ChiaMax · June 29, 2021, 8:23pm

ok, you found the issue.
the farmer stays connected to the blockchain and gets new signage points OK.
the harvester is disconnected from the farmer and does not get new signage points → plots can’t pass filter on the Harvester as they require the challenge_hash + signage point as input.

how to fix this… replacing the NIC / updating firmware / updating drivers may be a good start…

dctech · June 30, 2021, 1:00pm

I have experienced harvester lockup’s but in my case it was always related to underlying storage going bad. So let me backup a bit, I don’t use GUI as I farm on multiple machines so simply use CLI even if farmer is on Windows and just tail the debug log to monitor the system. When lockup’s occurred it was always when harvester had an issue reading or accessing plots in one of the folders added for farming. I farm on many USB HDDs, as well as NFS & SMB shares and have had issues with one NFS share on a WD DL4100 which eventually had a board failure. When I experience harvester lockup the first thing I do is to try to isolate which folder/mount is having issues and as soon as I unmount that path harvester resumes normal operation on its own while trying to catch-up which will result in many attempts with 0 plots matching filter. Your problem may be different but just want to share my experience.

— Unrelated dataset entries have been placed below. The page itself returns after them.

import Summits.AtomisticToContinuum.HydrodynamicLimit.Theorems.JParityClosureKineticEnergyTailsApriori
import HarnessLib

/-!
# `CollisionActivityTails` (stmt-AtomisticToContinuum-13734), line `SketchK1`: mean energy bound

Helper file (`--supports stmt-AtomisticToContinuum-13734`) for the crux
`Summit.AtomisticToContinuum.HydrodynamicLimit.Theses.OneFlightGossipEngine.CollisionActivityTails`
(shared with `…Theses.TwoClocks.CollisionActivityTails`), skeleton line `SketchK1`, registered stub
`stub_meanEnergyBound`.

The line dominates the window collisional activity of a tagged sphere by three functionals; the
endpoint functional is priced by energy conservation, and the only probabilistic input of that
branch is the statics fact proved here: under the local Gibbs law
`localGibbsLaw σ a₀ u₀ θ₀ N Φ = localGibbsMeasure σ a₀ u₀ θ₀ N` (density
`∝ 𝟙_{hard core} ∏ᵢ a₀(xᵢ) M_{1,u₀(xᵢ),θ₀(xᵢ)}(vᵢ)`), the mean kinetic energy is at most
`e₀ (N + 1)` with `e₀ = sup |u₀|² / 2 + 3 sup θ₀ / 2 + 1`, uniformly in `N`, in `σ` and in the flow.

Proof. `E(z) = ((N+1)/2) · (N+1)⁻¹ Σᵢ |vᵢ|²`, and the disintegration bound for one-body velocity
observables `lintegral_meanVelObs_localGibbsMeasure_le`
(`Theorems/JParityClosureKineticEnergyTailsApriori.lean`: conditionally on the positions the
velocities are independent Gaussians `⊗ᵢ N(u₀(xᵢ), θ₀(xᵢ) id)`, the position marginal has total
mass `≤ 1`) with `f = |·|²` and the Gaussian second moment
`∫ |v|² dN(u, θ id) = |u|² + 3θ ≤ sup |u₀|² + 3 sup θ₀` (`lintegral_norm_sq_gaussMeasure`) give
`∫ (N+1)⁻¹ Σᵢ |vᵢ|² dλ_N ≤ sup |u₀|² + 3 sup θ₀`; the bounds `sup |u₀|`, `sup θ₀` exist by
compactness of `𝕋³` (`exists_forall_abs_le_of_continuous`).

References: H. Spohn, *Large Scale Dynamics of Interacting Particles* (1991), Part I §2.3 (local
equilibrium states); the Gaussian second moment is folklore.
-/

noncomputable section

open MeasureTheory ProbabilityTheory Set Filter
open scoped ENNReal

namespace Summit.AtomisticToContinuum.HydrodynamicLimit.Theorems.CollisionActivityTailsMeanEnergyBound

open Literature.MathematicalPhysics.KineticTheory Literature.Analysis.FluidPDE

/-! ## Vocabulary of the line (verbatim from the skeleton `SketchK1`) -/

/-- A hard-sphere flow of `N + 1` spheres of reduced diameter `σ` on `𝕋³` (the crux's `Φ N`). -/
abbrev Flow (σ : ℝ) (N : ℕ) : Type :=
  HardSphereFlow (Torus.geometry (Fin 3)) (hsDiameter σ N) (N + 1)

/-- **MEAN ENERGY BOUND** (statics of the local Gibbs law; stub 3). For continuous profiles the mean kinetic energy per
particle under the local Gibbs law is bounded uniformly in `N` and `σ ≤ 1/2` (Gaussian velocity marginal:
`E|v_i|² = |u₀(x_i)|² + 3 θ₀(x_i) ≤ sup |u₀|² + 3 sup θ₀`; the law is the zero measure when the spheres do not fit). -/
def MeanEnergyBound : Prop :=
  ∀ (a₀ θ₀ : T3 → ℝ) (u₀ : T3 → V3), Continuous a₀ → Continuous θ₀ → Continuous u₀ →
    (∀ x, 0 < a₀ x) → (∀ x, 0 < θ₀ x) → ∃ e₀ : ℝ, 0 < e₀ ∧ ∀ (σ : ℝ), 0 < σ → σ ≤ 1 / 2 →
    ∀ (N : ℕ) (Φ : Flow σ N),
      ∫⁻ z, ENNReal.ofReal (configEnergy z) ∂(localGibbsLaw σ a₀ u₀ θ₀ N Φ) ≤
        ENNReal.ofReal (e₀ * ((N : ℝ) + 1))

/-! ## The stub -/

/-- The kinetic energy as a multiple of the mean one-body observable `|v|²`:
`E(z) = ((N+1)/2) · (N+1)⁻¹ Σᵢ |vᵢ|²`, in `ℝ≥0∞`. -/
theorem ofReal_configEnergy_eq (N : ℕ) (z : Config (N + 1) (Fin 3) T3) :
    ENNReal.ofReal (configEnergy z) =
      ENNReal.ofReal (((N : ℝ) + 1) / 2) *
        ENNReal.ofReal (((N : ℝ) + 1)⁻¹ * ∑ i, ‖(z i).2‖ ^ 2) := by
  rw [← ENNReal.ofReal_mul (by positivity), configEnergy]
  congr 1
  have hN : (N : ℝ) + 1 ≠ 0 := by positivity
  field_simp

/-- **STUB 3 of line `SketchK1` (mean energy bound).** For continuous profiles `a₀, θ₀ > 0`, `u₀`
there is `e₀ > 0` (namely `sup |u₀|²/2 + 3 sup θ₀/2 + 1`) with `∫ E dλ_N ≤ e₀ (N + 1)` for every
`σ`, every `N` and every flow, `λ_N` the local Gibbs law: disintegration into positions and
independent Gaussian velocities (`lintegral_meanVelObs_localGibbsMeasure_le` with `f = |·|²`) and the
Gaussian second moment `lintegral_norm_sq_gaussMeasure`. -/
theorem stub_meanEnergyBound : MeanEnergyBound := by
  intro a₀ θ₀ u₀ ha hθ hu ha0 hθ0
  obtain ⟨Θ, hΘ0, hΘ⟩ := exists_forall_abs_le_of_continuous hθ
  obtain ⟨U, hU0, hU⟩ := exists_forall_abs_le_of_continuous hu.norm
  have hΘ' : ∀ y, θ₀ y ≤ Θ := fun y => (le_abs_self _).trans (hΘ y)
  have hU' : ∀ y, ‖u₀ y‖ ≤ U := fun y => (le_abs_self _).trans (hU y)
  refine ⟨U ^ 2 / 2 + 3 * Θ / 2 + 1, by positivity, ?_⟩
  intro σ _hσ _hσ2 N Φ
  have ha0' : ∀ x, 0 ≤ a₀ x := fun x => (ha0 x).le
  have hB : ∀ y : T3, ∫⁻ w, ENNReal.ofReal (‖w‖ ^ 2) ∂gaussMeasure (u₀ y) (θ₀ y) ≤
      ENNReal.ofReal (U ^ 2 + 3 * Θ) := by
    intro y
    rw [lintegral_norm_sq_gaussMeasure (u₀ y) (hθ0 y)]
    refine ENNReal.ofReal_le_ofReal ?_
    have hUy : ‖u₀ y‖ ^ 2 ≤ U ^ 2 := pow_le_pow_left₀ (norm_nonneg _) (hU' y) 2
    linarith [hΘ' y]
  have hmean : ∫⁻ z, ENNReal.ofReal (((N : ℝ) + 1)⁻¹ * ∑ i, ‖(z i).2‖ ^ 2)
      ∂localGibbsMeasure σ a₀ u₀ θ₀ N ≤ ENNReal.ofReal (U ^ 2 + 3 * Θ) :=
    lintegral_meanVelObs_localGibbsMeasure_le ha hθ hu ha0' hθ0 (f := fun v : V3 => ‖v‖ ^ 2)
      (by fun_prop) (fun v => sq_nonneg _) hB σ N
  rw [localGibbsLaw_eq]
  simp_rw [ofReal_configEnergy_eq N]
  rw [lintegral_const_mul' _ _ ENNReal.ofReal_ne_top]
  calc ENNReal.ofReal (((N : ℝ) + 1) / 2) *
        ∫⁻ z, ENNReal.ofReal (((N : ℝ) + 1)⁻¹ * ∑ i, ‖(z i).2‖ ^ 2) ∂localGibbsMeasure σ a₀ u₀ θ₀ N
      ≤ ENNReal.ofReal (((N : ℝ) + 1) / 2) * ENNReal.ofReal (U ^ 2 + 3 * Θ) :=
        mul_le_mul_right hmean _
    _ = ENNReal.ofReal ((U ^ 2 / 2 + 3 * Θ / 2) * ((N : ℝ) + 1)) := by
        rw [← ENNReal.ofReal_mul (by positivity)]
        congr 1
        ring
    _ ≤ ENNReal.ofReal ((U ^ 2 / 2 + 3 * Θ / 2 + 1) * ((N : ℝ) + 1)) :=
        ENNReal.ofReal_le_ofReal (mul_le_mul_of_nonneg_right (by linarith) (by positivity))

end Summit.AtomisticToContinuum.HydrodynamicLimit.Theorems.CollisionActivityTailsMeanEnergyBound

HououinK · June 30, 2021, 2:37pm

Can’t the app just restart the farming service after disconnect occurred? I mean it’s probably extremely minor interrupt. I tried updating drives but it hung up again anyway.
Event viewer is not showing any warnings about network adapter too.

spencerbachus · June 30, 2021, 2:46pm

Having the same issue. Mine will eventually start passing plots but an hour in the future? Lol
Reinstalled multiple times. Now putting it on ubuntu

ChiaMax · June 30, 2021, 3:18pm

I’d have to dive into the Chia code what kind of error handling is in place when the harvester is disconnected from the farmer, if there is a retry etc.

HououinK · June 30, 2021, 3:31pm

I bought new 1gbit intel pcie network adapter. I hope it will hep, because I don’t have a time to non-stop check my farm.

HououinK · July 2, 2021, 10:41pm

Hi again.
I replaced network adapter (or rather added new) and it hung up anyway.

HououinK · July 5, 2021, 6:17pm

Anything what can I do?

ChiaMax · July 5, 2021, 7:39pm

Really hard to say from the other end of a forum.

Is the harvester starved of resources when it disconnects from the Farmer?
Are you also plotting on the Harvester or Farmer?